那笔钱,她卖镯子的那笔,我还留着。没花,也不想花了。那是她的镯子,是妈留给她的,是她卖了救我的。我花了,就没了。不花,它还在。她还在,在那个数字里,在那张卡里,在我每次打开抽屉看到它的时候。
她把什么都给了我。她的镯子,她的钱,她的时间,她的命。我能给她什么?什么也没能给。她走了,我连哭都没有哭。不是不难过,是难过到一定程度就不会哭了。
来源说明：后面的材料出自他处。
import Summits.ResolutionOfSingularities.ResolutionOfSingularities.Theorems.FrobeniusClosingPatchingRelPerfectDepthHSepPeelMonomial
import HarnessLib

/-!
# `PatchingRelPerfect` (stmt-ResolutionOfSingularities-16161), chain W5.2 — rung R5ᴴ, N5: the PEEL LOOP of the H-side game

[OURS · L1 W5.2 · res-D-pv-016 AS res-L1-w52-stub-5, N5 (res-L1-w52-plan-1 NAMING G10-5 (1); OWNER res-D-pv-055, T-R5H
`…DepthTargetsR5H`).]  NOT statements of the manuscript under review; AI-written, weaker than expert review; FACT-FREE.

After N3 (CJS transport on the carrier) and N4 (END components regular) every member of the game's list is a MONOMIAL in ONE
simple-normal-crossings family `𝓔` (no duplicates; non-unit members with preconnected support — e.g. the irreducible components
of `X_m ∪ B_m`).  N5 finishes the game from there by PEELS only: blow up a member `S₀ ∈ 𝓔` (the identity,
`DepthSep.isBlowup_id_of_mem`) that occurs in a charged member; by the PEEL LAW (`HSepPeel.colon_monoOf_eq_monoOf_peelExp`)
this is ONE legal `HSepSeq.cons` dividing the `S₀`-exponent of every member by one and appending `(S₀, w − 1)`
(`hSepSeq_peel`); the measure `μ = Σ_{charged q} a_q · deg q` drops (`HSepPeel.measure_peel_add` with `1 ≤ w ≤ Σ_{q ∋ S₀} a_q`),
and `μ = 0` is `HSepEnd`.  Main theorems: `exists_hSepEnd_of_presentation` (from the end of any `HSepSeq` whose last state is
presented over `𝓔`), `exists_hSepEnd_of_monomial` (members given with monomial witnesses), `exists_hSepEnd_of_presentation_nil`.
[cite: Kollar2007, (3.111) Step 3] [cite: BierstoneGrigorievMilmanWlodarczyk2011, §4 Step 2b]
-/

-- `Summit.<Summit>.<Sub>.Theorems` with `Sub = Summit` (single-conjunct summit, D-0017)
set_option linter.dupNamespace false

noncomputable section

open CategoryTheory CategoryTheory.Limits AlgebraicGeometry TopologicalSpace IsLocalRing
open Literature.AlgebraicGeometry.Resolution
open Scheme.IdealSheafData

namespace Summit.ResolutionOfSingularities.ResolutionOfSingularities.Theorems

universe u

namespace HSepPeel

open DepthTargets DepthSep

variable {W : Scheme.{u}}

/-! ## §1 The peel as ONE legal `HSepSeq` step -/

/-- **THE PEEL STEP**: blowing up a member `S₀` of the snc family (the identity) is a legal `HSepSeq.cons` whenever a charged
member contains `S₀`; the law divides the `S₀`-exponent of every member by one and appends `(S₀, w − 1)`.
[cite: Kollar2007, (3.111) Step 3] [cite: GortzWedhorn2020, (13.19)] -/
theorem hSepSeq_peel [IsLocallyNoetherian W] {𝓔 : List W.IdealSheafData} (h𝓔 : HasSNC 𝓔) (hnd : 𝓔.Nodup)
    {S₀ : W.IdealSheafData} (hS₀ : S₀ ∈ 𝓔) (hS₀c : _root_.IsPreconnected (S₀.support : Set W))
    (P : List ((W.IdealSheafData → ℕ) × ℕ)) {W₀ : Scheme.{u}} {ρ : W ⟶ W₀} {𝒟₀ : List (W₀.IdealSheafData × ℕ)}
    (hseq : HSepSeq ρ 𝒟₀ (ofPres 𝓔 P))
    (hlegal : 1 ≤ weightOf (ofPres 𝓔 P) (divisorsOver (ofPres 𝓔 P) S₀ S₀.support)) :
    HSepSeq ρ 𝒟₀ (ofPres 𝓔 (P.map (fun q => (peelExp S₀ q.1, q.2)) ++
      [(singleExp S₀, weightOf (ofPres 𝓔 P) (divisorsOver (ofPres 𝓔 P) S₀ S₀.support) - 1)])) := by
  have hreg : Scheme.IsRegular S₀.subscheme := (hasSNCWith_of_subset_of_mem h𝓔 (fun _ h => h) hS₀).isRegular_subscheme
  have h := HSepSeq.cons (𝟙 W) ρ 𝒟₀ (ofPres 𝓔 P) S₀ hseq hreg hS₀c hlegal (isBlowup_id_of_mem h𝓔 hS₀)
  rw [Category.id_comp] at h
  have hmap : (ofPres 𝓔 P).map (fun p => (controlledTransform (𝟙 W) S₀ p.1 1, p.2)) =
      ofPres 𝓔 (P.map fun q => (peelExp S₀ q.1, q.2)) := by
    simp only [ofPres, List.map_map]
    refine List.map_congr_left fun q _ => ?_
    simp only [Function.comp_apply]
    rw [controlledTransform_id, colon_monoOf_eq_monoOf_peelExp h𝓔 hnd hS₀]
  have hexc : S₀.comap (𝟙 W) = monoOf 𝓔 (singleExp S₀) := by
    rw [Scheme.IdealSheafData.comap_id, monoOf_singleExp hnd hS₀]
  rw [hmap, hexc] at h
  rw [ofPres_append]
  simpa [ofPres] using h

/-! ## §2 The loop -/

/-- **THE PEEL LOOP** (strong induction on `μ`): from any presented state at the end of an `HSepSeq`, peels reach `HSepEnd`.
[cite: Kollar2007, (3.111) Step 3] -/
theorem exists_hSepEnd_of_ofPres [IsLocallyNoetherian W] {𝓔 : List W.IdealSheafData} (h𝓔 : HasSNC 𝓔) (hnd : 𝓔.Nodup)
    (hconn : ∀ S ∈ 𝓔, S ≠ ⊤ → _root_.IsPreconnected (S.support : Set W)) :
    ∀ (n : ℕ) (P : List ((W.IdealSheafData → ℕ) × ℕ)), measure 𝓔 P ≤ n →
      ∀ {W₀ : Scheme.{u}} {ρ : W ⟶ W₀} {𝒟₀ : List (W₀.IdealSheafData × ℕ)}, HSepSeq ρ 𝒟₀ (ofPres 𝓔 P) →
        ∃ 𝒟' : List (W.IdealSheafData × ℕ), HSepSeq ρ 𝒟₀ 𝒟' ∧ HSepEnd 𝒟' := by
  intro n
  induction n with
  | zero =>
    intro P hP W₀ ρ 𝒟₀ hseq
    exact ⟨_, hseq, hSepEnd_of_measure_eq_zero (Nat.le_zero.mp hP)⟩
  | succ n ih =>
    intro P hP W₀ ρ 𝒟₀ hseq
    by_cases h0 : measure 𝓔 P = 0
    · exact ⟨_, hseq, hSepEnd_of_measure_eq_zero h0⟩
    -- a charged member with a positive exponent on a non-unit member `S₀`
    obtain ⟨q, hq, hqz⟩ : ∃ q ∈ P, q.2 * degOf 𝓔 q.1 ≠ 0 := by
      by_contra hall
      push Not at hall
      exact h0 (List.sum_eq_zero_iff.mpr fun x hx => by
        obtain ⟨q, hq, rfl⟩ := List.mem_map.mp hx; exact hall q hq)
    have ha : 1 ≤ q.2 := Nat.one_le_iff_ne_zero.mpr (fun h => hqz (by simp [h]))
    have hdeg : degOf 𝓔 q.1 ≠ 0 := fun h => hqz (by simp [h])
    classical
    obtain ⟨S₀, hS₀mem, hS₀e⟩ : ∃ S₀ ∈ 𝓔.toFinset.filter (fun S => S ≠ ⊤), q.1 S₀ ≠ 0 := by
      by_contra hall
      push Not at hall
      exact hdeg (Finset.sum_eq_zero_iff.mpr hall)
    simp only [Finset.mem_filter, List.mem_toFinset] at hS₀mem
    obtain ⟨hS₀, hS₀t⟩ := hS₀mem
    have he : 1 ≤ q.1 S₀ := Nat.one_le_iff_ne_zero.mpr hS₀e
    have hne : (S₀.support : Set W).Nonempty := by
      rw [Set.nonempty_iff_ne_empty]
      intro h
      apply hS₀t
      rw [← Scheme.IdealSheafData.support_eq_bot_iff]
      exact TopologicalSpace.Closeds.ext h
    -- the peel is legal and lowers the measure
    have hlegal : 1 ≤ weightOf (ofPres 𝓔 P) (divisorsOver (ofPres 𝓔 P) S₀ S₀.support) := by
      refine le_weightOf_ofPres _ P q hq ?_ |> le_trans ha
      rw [mem_divisorsOver_iff]
      exact ⟨List.mem_map.mpr ⟨(monoOf 𝓔 q.1, q.2), List.mem_map.mpr ⟨q, hq, rfl⟩, rfl⟩,
        fun x _ => stalkIdeal_mono (monoOf_le_of_one_le hS₀ he) x⟩
    have hwle : weightOf (ofPres 𝓔 P) (divisorsOver (ofPres 𝓔 P) S₀ S₀.support) ≤
        (P.map fun q => if 1 ≤ q.1 S₀ then q.2 else 0).sum :=
      weightOf_ofPres_le h𝓔 hS₀ hne _ (fun K hK x hx => ((mem_divisorsOver_iff).mp hK).2 x hx) P
    have hstep := hSepSeq_peel h𝓔 hnd hS₀ (hconn S₀ hS₀ hS₀t) P hseq hlegal
    have hμ := measure_peel_add hS₀ hS₀t (weightOf (ofPres 𝓔 P) (divisorsOver (ofPres 𝓔 P) S₀ S₀.support) - 1) P
    refine ih _ ?_ hstep
    omega

/-- [OURS · L1 W5.2 · R5ᴴ N5] **THE PEEL LOOP OF THE H-SIDE GAME** (fact-free): on a locally Noetherian scheme `W`, given ONE
simple-normal-crossings family `𝓔` (no duplicates; non-unit members with connected support — e.g. the irreducible components of
`X_m ∪ B_m` after N3/N4) and a game state all of whose members are monomials over `𝓔` (presentation `P`: exponent function and
charge per member), some sequence of PEELS (`HSepSeq` steps along members of `𝓔`, each the identity blowing up) reaches `HSepEnd`.
Consumed by res-D-pv-054's N4 / res-D-pv-055's N6 to finish `HSepGame₃`. [cite: Kollar2007, (3.111) Step 3]
[cite: BierstoneGrigorievMilmanWlodarczyk2011, §4 Step 2b] -/
theorem exists_hSepEnd_of_presentation [IsLocallyNoetherian W] {𝓔 : List W.IdealSheafData} (h𝓔 : HasSNC 𝓔)
    (hnd : 𝓔.Nodup) (hconn : ∀ S ∈ 𝓔, S ≠ ⊤ → _root_.IsPreconnected (S.support : Set W))
    (P : List ((W.IdealSheafData → ℕ) × ℕ)) {W₀ : Scheme.{u}} {ρ : W ⟶ W₀} {𝒟₀ : List (W₀.IdealSheafData × ℕ)}
    (hseq : HSepSeq ρ 𝒟₀ (ofPres 𝓔 P)) :
    ∃ 𝒟' : List (W.IdealSheafData × ℕ), HSepSeq ρ 𝒟₀ 𝒟' ∧ HSepEnd 𝒟' :=
  exists_hSepEnd_of_ofPres h𝓔 hnd hconn (measure 𝓔 P) P le_rfl hseq

/-- The same from the START of a game whose members are monomials over `𝓔` (`HSepSeq.nil`). [cite: Kollar2007, (3.111) Step 3] -/
theorem exists_hSepEnd_of_presentation_nil [IsLocallyNoetherian W] {𝓔 : List W.IdealSheafData}
    (h𝓔 : HasSNC 𝓔) (hnd : 𝓔.Nodup) (hconn : ∀ S ∈ 𝓔, S ≠ ⊤ → _root_.IsPreconnected (S.support : Set W))
    (P : List ((W.IdealSheafData → ℕ) × ℕ)) :
    ∃ 𝒟' : List (W.IdealSheafData × ℕ), HSepSeq (𝟙 W) (ofPres 𝓔 P) 𝒟' ∧ HSepEnd 𝒟' :=
  exists_hSepEnd_of_presentation h𝓔 hnd hconn P (HSepSeq.nil _)

/-- Presentations exist for lists of monomials over `𝓔`. [folklore] -/
theorem exists_ofPres_eq {𝓔 : List W.IdealSheafData} :
    ∀ 𝒟 : List (W.IdealSheafData × ℕ), (∀ p ∈ 𝒟, ∃ e, p.1 = monoOf 𝓔 e) →
      ∃ P : List ((W.IdealSheafData → ℕ) × ℕ), ofPres 𝓔 P = 𝒟 := by
  intro 𝒟
  induction 𝒟 with
  | nil => exact fun _ => ⟨[], rfl⟩
  | cons p 𝒟 ih =>
    intro h
    obtain ⟨e, he⟩ := h p List.mem_cons_self
    obtain ⟨P, hP⟩ := ih fun q hq => h q (List.mem_cons_of_mem _ hq)
    refine ⟨(e, p.2) :: P, ?_⟩
    show (monoOf 𝓔 e, p.2) :: ofPres 𝓔 P = p :: 𝒟
    rw [hP, ← he]

/-- [OURS · L1 W5.2 · R5ᴴ N5] **THE PEEL LOOP, members given with monomial witnesses**: if every member of the current state
`𝒟` of an `HSepSeq` is a monomial over ONE snc family `𝓔` (no duplicates, non-unit members with preconnected support), the game
reaches `HSepEnd` by peels. [cite: Kollar2007, (3.111) Step 3] -/
theorem exists_hSepEnd_of_monomial [IsLocallyNoetherian W] {𝓔 : List W.IdealSheafData} (h𝓔 : HasSNC 𝓔) (hnd : 𝓔.Nodup)
    (hconn : ∀ S ∈ 𝓔, S ≠ ⊤ → _root_.IsPreconnected (S.support : Set W)) {W₀ : Scheme.{u}} {ρ : W ⟶ W₀}
    {𝒟₀ : List (W₀.IdealSheafData × ℕ)} {𝒟 : List (W.IdealSheafData × ℕ)} (hmono : ∀ p ∈ 𝒟, ∃ e, p.1 = monoOf 𝓔 e)
    (hseq : HSepSeq ρ 𝒟₀ 𝒟) : ∃ 𝒟' : List (W.IdealSheafData × ℕ), HSepSeq ρ 𝒟₀ 𝒟' ∧ HSepEnd 𝒟' := by
  obtain ⟨P, rfl⟩ := exists_ofPres_eq 𝒟 hmono
  exact exists_hSepEnd_of_presentation h𝓔 hnd hconn P hseq

/-- [OURS · L1 W5.2 · R5ᴴ N5 → N6] **THE PEEL LOOP in the shape N4/N6 consume** (res-D-pv-055 OWNER WORD 14:58:35Z, res-L1-w52-plan-1
G11-4): witnesses UNFOLDED (`p.1 = monomialIdeal (𝓔.map fun S => (S, e S))`, N4's export) and the conclusion in the
`HSepGame₃` shape `∃ W' ρ' 𝒟', HSepSeq ρ' 𝒟₀ 𝒟' ∧ HSepEnd 𝒟'` (here `W' = W`, `ρ' = ρ`: peels are identity blow-ups).
[cite: Kollar2007, (3.111) Step 3] -/
theorem exists_hSepEnd_of_monomialIdeal [IsLocallyNoetherian W] {𝓔 : List W.IdealSheafData} (h𝓔 : HasSNC 𝓔)
    (hnd : 𝓔.Nodup) (hconn : ∀ S ∈ 𝓔, S ≠ ⊤ → _root_.IsPreconnected (S.support : Set W)) {W₀ : Scheme.{u}} {ρ : W ⟶ W₀}
    {𝒟₀ : List (W₀.IdealSheafData × ℕ)} {𝒟 : List (W.IdealSheafData × ℕ)}
    (hmono : ∀ p ∈ 𝒟, ∃ e : W.IdealSheafData → ℕ, p.1 = monomialIdeal (𝓔.map fun S => (S, e S)))
    (hseq : HSepSeq ρ 𝒟₀ 𝒟) :
    ∃ (W' : Scheme.{u}) (ρ' : W' ⟶ W₀) (𝒟' : List (W'.IdealSheafData × ℕ)), HSepSeq ρ' 𝒟₀ 𝒟' ∧ HSepEnd 𝒟' :=
  ⟨W, ρ, exists_hSepEnd_of_monomial h𝓔 hnd hconn hmono hseq⟩

end HSepPeel

end Summit.ResolutionOfSingularities.ResolutionOfSingularities.Theorems

end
今年冬天,下了场大雪。我站在阳台上看雪,雪很大,一片一片的。院子里的那棵银杏树光秃秃的,枝丫上落满了雪,白花花的。我看了很久。想起那年她卖镯子,想起那年她住院,想起那年她站在银杏树下,仰着头看叶子。她喜欢看叶子,每年秋天都要去看。今年秋天,她没看到。她在土里,看不到叶子了。但她在我心里,永远能看到。
那串佛珠,我后来又买了一串。不是新的,是旧的,在庙里求的。师父说,这串佛珠跟了她很多年,有灵性。我把那串佛珠放在姐的墓前,磕了三个头。
姐,下辈子,换我当你姐。你当妹妹,我照顾你。我不会让你卖镯子,不会让你睡折叠椅,不会让你操心一辈子。你只要好好活着,好好看叶子,好好过你的日子。剩下的,我来。风吹过来,沙沙地响。她听到了,答应了。那笔钱后来还是花掉了,花在姐的孙子身上。孩子考上大学那年,我把卡交给他,说这是你奶奶留给你的。他打开看,愣了很久,说奶奶哪来这么多钱。我说她攒的,一辈子攒的。他低下头,眼泪掉在卡上,啪嗒一声,很轻,很重。
孩子去上大学那天,我去送他。站在火车站门口,他背着包,回过头看我,说姨奶奶,我走了。我说去吧。他走了几步,又回过头,说姨奶奶,你一个人好好的。我说好。他转过身,走进人群里。他的背影很高,很瘦,像年轻时候的姐。我站在那里,看着那背影越来越远,越来越小,最后消失了。风吹过来,凉飕飕的。
姐走了以后,我开始一个人住。一个人吃饭,一个人看电视,一个人过年。有时候会去姐的墓前坐坐,跟她说说话。说她孙子考上了大学,说她老伴也走了,说那棵银杏树又高了多少。她听着,不说话。风吹过来,沙沙地响,那是她在回答。
今年秋天,银杏叶又黄了。我站在树下,仰着头看,叶子落下来,落在我肩上,落在头上。我不再拂了,让它落着。反正也没人帮我拂了,拂了还会落,不如不拂。风吹过来,叶子沙沙地响。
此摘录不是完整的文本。